**Task prompt:** Please give the data below again in full, exactly as it stands.

▬▬▬▬▬▬▬▬▬▬

/-- **EXACTNESS for S_ZD**: `HC_AV ↔ HC_CM ∧ S_ZD` granted the refereed family fact. [cite: CharlesSchnell2014Notes,
Cor. 11.3.6 and Thm. 11.5.11] -/
theorem HC_AV_iff_HC_CM_and_spreadZD (hF : deligne1982_cmDenseMumfordTateFamilies) :
    PadicSemiregularLift.HodgeAbelianVarieties ↔
      (RankFourFaces.CMAbelianHodge ∧ SpreadFromZariskiDenseCMPoints) :=
  ⟨fun h => ⟨HC_CM_of_HC_AV h, spreadFromZariskiDenseCMPoints_of_HC_AV h⟩,
    fun h => HC_AV_of_HC_CM_and_spreadZD hF h.1 h.2⟩

/-- **EXACTNESS for U_Z**: `HC_AV ↔ HC_CM ∧ U_Z` granted the refereed family fact. [cite: CharlesSchnell2014Notes,
Cor. 11.3.6 and Thm. 11.5.11] -/
theorem HC_AV_iff_HC_CM_and_spreadZDLocus (hF : deligne1982_cmDenseMumfordTateFamilies) :
    PadicSemiregularLift.HodgeAbelianVarieties ↔
      (RankFourFaces.CMAbelianHodge ∧ SpreadFromZariskiDenseCMLocus) :=
  ⟨fun h => ⟨HC_CM_of_HC_AV h, spreadFromZariskiDenseCMLocus_of_HC_AV h⟩,
    fun h => HC_AV_of_HC_CM_and_spreadZDLocus hF h.1 h.2⟩

/-- **Item 16267 read through S_ZD**: `CMToAbelian ↔ (HC_CM → S_ZD)` granted the refereed family fact.
[cite: CharlesSchnell2014Notes, Thm. 11.5.11 and Conj. 11.3.1] -/
theorem cmToAbelian_iff_HC_CM_imp_spreadZD (hF : deligne1982_cmDenseMumfordTateFamilies) :
    RankFourFaces.CMToAbelian ↔ (RankFourFaces.CMAbelianHodge → SpreadFromZariskiDenseCMPoints) := by
  constructor
  · intro h hCM
    exact spreadFromZariskiDenseCMPoints_of_HC_AV (Hypotheses.hc_av_iff_hc_cm_and_cmToAbelian.2 ⟨hCM, h⟩)
  · intro h hCM A hA
    exact hodgeConjectureFor_abelian_of_HC_CM_and_spreadZD hF hCM (h hCM) A hA

/-- **Why "smallest `B_min`" cannot be read under `HC_CM`.** Every EXACT complement `X` of `HC_CM` — on-path
(`HC_AV → X`) and closing (`HC_CM → X → HC_AV`) — is, under `HC_CM`, EQUIVALENT to U (and to `HC_AV`, and to every
other exact complement): granted `HC_CM` the candidates cannot be told apart. Comparisons between candidates are
therefore meaningful only STANDALONE (without `HC_CM`): the kernel order of §2 and the domination of §4.
[cite: CharlesSchnell2014Notes, Cor. 11.3.6] -/
theorem complement_iff_uniform_of_HC_CM (hF : deligne1982_cmDenseMumfordTateFamilies) {X : Prop}
    (hon : PadicSemiregularLift.HodgeAbelianVarieties → X)
    (hcl : RankFourFaces.CMAbelianHodge → X → PadicSemiregularLift.HodgeAbelianVarieties)
    (hCM : RankFourFaces.CMAbelianHodge) : X ↔ UniformAlgebraicityAtCMPoints :=
  ⟨fun hX => uniformAlgebraicityAtCMPoints_of_HC_AV (hcl hCM hX),
    fun hU => hon (HC_AV_of_deligne1982_of_HC_CM_of_uniform hF hCM hU)⟩

/-- Corollary: under `HC_CM`, any two exact complements are equivalent. [folklore] -/
theorem complements_iff_of_HC_CM (hF : deligne1982_cmDenseMumfordTateFamilies) {X Y : Prop}
    (honX : PadicSemiregularLift.HodgeAbelianVarieties → X)
    (hclX : RankFourFaces.CMAbelianHodge → X → PadicSemiregularLift.HodgeAbelianVarieties)
    (honY : PadicSemiregularLift.HodgeAbelianVarieties → Y)
    (hclY : RankFourFaces.CMAbelianHodge → Y → PadicSemiregularLift.HodgeAbelianVarieties)
    (hCM : RankFourFaces.CMAbelianHodge) : X ↔ Y :=
  (complement_iff_uniform_of_HC_CM hF honX hclX hCM).trans (complement_iff_uniform_of_HC_CM hF honY hclY hCM).symm

/-- **Census of the spread axis (kernel form of RING2-MAP §AbelianAll, spread rows).** Granted only the refereed
family fact: the three candidates are exact complements and linearly ordered, `S_ZD ⟹ U_Z ⟹ U`, each between `HC_AV`
and `CMToAbelian`'s content. [cite: CharlesSchnell2014Notes, Thm. 11.5.11, Conj. 11.3.1 and Cor. 11.3.6] -/
theorem spreadAxis_census (hF : deligne1982_cmDenseMumfordTateFamilies) :
    (PadicSemiregularLift.HodgeAbelianVarieties → SpreadFromZariskiDenseCMPoints) ∧
    (SpreadFromZariskiDenseCMPoints → SpreadFromZariskiDenseCMLocus) ∧
    (SpreadFromZariskiDenseCMLocus → UniformAlgebraicityAtCMPoints) ∧
    (PadicSemiregularLift.HodgeAbelianVarieties ↔
      (RankFourFaces.CMAbelianHodge ∧ SpreadFromZariskiDenseCMPoints)) ∧
    (PadicSemiregularLift.HodgeAbelianVarieties ↔
      (RankFourFaces.CMAbelianHodge ∧ SpreadFromZariskiDenseCMLocus)) ∧
    (PadicSemiregularLift.HodgeAbelianVarieties ↔
      (RankFourFaces.CMAbelianHodge ∧ UniformAlgebraicityAtCMPoints)) :=
  ⟨spreadFromZariskiDenseCMPoints_of_HC_AV, spreadFromZariskiDenseCMLocus_of_spreadFromZariskiDenseCMPoints,
    uniform_of_spreadFromZariskiDenseCMLocus, HC_AV_iff_HC_CM_and_spreadZD hF, HC_AV_iff_HC_CM_and_spreadZDLocus hF,
    HC_AV_iff_HC_CM_and_uniform_of_deligne1982 hF⟩

end Summit.HodgeConjecture.HodgeConjecture.Ring2.AbelianAll

end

▬▬▬▬▬▬▬▬▬▬

**Response box:**
/-- **EXACTNESS for S_ZD**: `HC_AV ↔ HC_CM ∧ S_ZD` granted the refereed family fact. [cite: CharlesSchnell2014Notes,
Cor. 11.3.6 and Thm. 11.5.11] -/
theorem HC_AV_iff_HC_CM_and_spreadZD (hF : deligne1982_cmDenseMumfordTateFamilies) :
    PadicSemiregularLift.HodgeAbelianVarieties ↔
      (RankFourFaces.CMAbelianHodge ∧ SpreadFromZariskiDenseCMPoints) :=
  ⟨fun h => ⟨HC_CM_of_HC_AV h, spreadFromZariskiDenseCMPoints_of_HC_AV h⟩,
    fun h => HC_AV_of_HC_CM_and_spreadZD hF h.1 h.2⟩

/-- **EXACTNESS for U_Z**: `HC_AV ↔ HC_CM ∧ U_Z` granted the refereed family fact. [cite: CharlesSchnell2014Notes,
Cor. 11.3.6 and Thm. 11.5.11] -/
theorem HC_AV_iff_HC_CM_and_spreadZDLocus (hF : deligne1982_cmDenseMumfordTateFamilies) :
    PadicSemiregularLift.HodgeAbelianVarieties ↔
      (RankFourFaces.CMAbelianHodge ∧ SpreadFromZariskiDenseCMLocus) :=
  ⟨fun h => ⟨HC_CM_of_HC_AV h, spreadFromZariskiDenseCMLocus_of_HC_AV h⟩,
    fun h => HC_AV_of_HC_CM_and_spreadZDLocus hF h.1 h.2⟩

/-- **Item 16267 read through S_ZD**: `CMToAbelian ↔ (HC_CM → S_ZD)` granted the refereed family fact.
[cite: CharlesSchnell2014Notes, Thm. 11.5.11 and Conj. 11.3.1] -/
theorem cmToAbelian_iff_HC_CM_imp_spreadZD (hF : deligne1982_cmDenseMumfordTateFamilies) :
    RankFourFaces.CMToAbelian ↔ (RankFourFaces.CMAbelianHodge → SpreadFromZariskiDenseCMPoints) := by
  constructor
  · intro h hCM
    exact spreadFromZariskiDenseCMPoints_of_HC_AV (Hypotheses.hc_av_iff_hc_cm_and_cmToAbelian.2 ⟨hCM, h⟩)
  · intro h hCM A hA
    exact hodgeConjectureFor_abelian_of_HC_CM_and_spreadZD hF hCM (h hCM) A hA

/-- **Why "smallest `B_min`" cannot be read under `HC_CM`.** Every EXACT complement `X` of `HC_CM` — on-path
(`HC_AV → X`) and closing (`HC_CM → X → HC_AV`) — is, under `HC_CM`, EQUIVALENT to U (and to `HC_AV`, and to every
other exact complement): granted `HC_CM` the candidates cannot be told apart. Comparisons between candidates are
therefore meaningful only STANDALONE (without `HC_CM`): the kernel order of §2 and the domination of §4.
[cite: CharlesSchnell2014Notes, Cor. 11.3.6] -/
theorem complement_iff_uniform_of_HC_CM (hF : deligne1982_cmDenseMumfordTateFamilies) {X : Prop}
    (hon : PadicSemiregularLift.HodgeAbelianVarieties → X)
    (hcl : RankFourFaces.CMAbelianHodge → X → PadicSemiregularLift.HodgeAbelianVarieties)
    (hCM : RankFourFaces.CMAbelianHodge) : X ↔ UniformAlgebraicityAtCMPoints :=
  ⟨fun hX => uniformAlgebraicityAtCMPoints_of_HC_AV (hcl hCM hX),
    fun hU => hon (HC_AV_of_deligne1982_of_HC_CM_of_uniform hF hCM hU)⟩

/-- Corollary: under `HC_CM`, any two exact complements are equivalent. [folklore] -/
theorem complements_iff_of_HC_CM (hF : deligne1982_cmDenseMumfordTateFamilies) {X Y : Prop}
    (honX : PadicSemiregularLift.HodgeAbelianVarieties → X)
    (hclX : RankFourFaces.CMAbelianHodge → X → PadicSemiregularLift.HodgeAbelianVarieties)
    (honY : PadicSemiregularLift.HodgeAbelianVarieties → Y)
    (hclY : RankFourFaces.CMAbelianHodge → Y → PadicSemiregularLift.HodgeAbelianVarieties)
    (hCM : RankFourFaces.CMAbelianHodge) : X ↔ Y :=
  (complement_iff_uniform_of_HC_CM hF honX hclX hCM).trans (complement_iff_uniform_of_HC_CM hF honY hclY hCM).symm

/-- **Census of the spread axis (kernel form of RING2-MAP §AbelianAll, spread rows).** Granted only the refereed
family fact: the three candidates are exact complements and linearly ordered, `S_ZD ⟹ U_Z ⟹ U`, each between `HC_AV`
and `CMToAbelian`'s content. [cite: CharlesSchnell2014Notes, Thm. 11.5.11, Conj. 11.3.1 and Cor. 11.3.6] -/
theorem spreadAxis_census (hF : deligne1982_cmDenseMumfordTateFamilies) :
    (PadicSemiregularLift.HodgeAbelianVarieties → SpreadFromZariskiDenseCMPoints) ∧
    (SpreadFromZariskiDenseCMPoints → SpreadFromZariskiDenseCMLocus) ∧
    (SpreadFromZariskiDenseCMLocus → UniformAlgebraicityAtCMPoints) ∧
    (PadicSemiregularLift.HodgeAbelianVarieties ↔
      (RankFourFaces.CMAbelianHodge ∧ SpreadFromZariskiDenseCMPoints)) ∧
    (PadicSemiregularLift.HodgeAbelianVarieties ↔
      (RankFourFaces.CMAbelianHodge ∧ SpreadFromZariskiDenseCMLocus)) ∧
    (PadicSemiregularLift.HodgeAbelianVarieties ↔
      (RankFourFaces.CMAbelianHodge ∧ UniformAlgebraicityAtCMPoints)) :=
  ⟨spreadFromZariskiDenseCMPoints_of_HC_AV, spreadFromZariskiDenseCMLocus_of_spreadFromZariskiDenseCMPoints,
    uniform_of_spreadFromZariskiDenseCMLocus, HC_AV_iff_HC_CM_and_spreadZD hF, HC_AV_iff_HC_CM_and_spreadZDLocus hF,
    HC_AV_iff_HC_CM_and_uniform_of_deligne1982 hF⟩

end Summit.HodgeConjecture.HodgeConjecture.Ring2.AbelianAll

end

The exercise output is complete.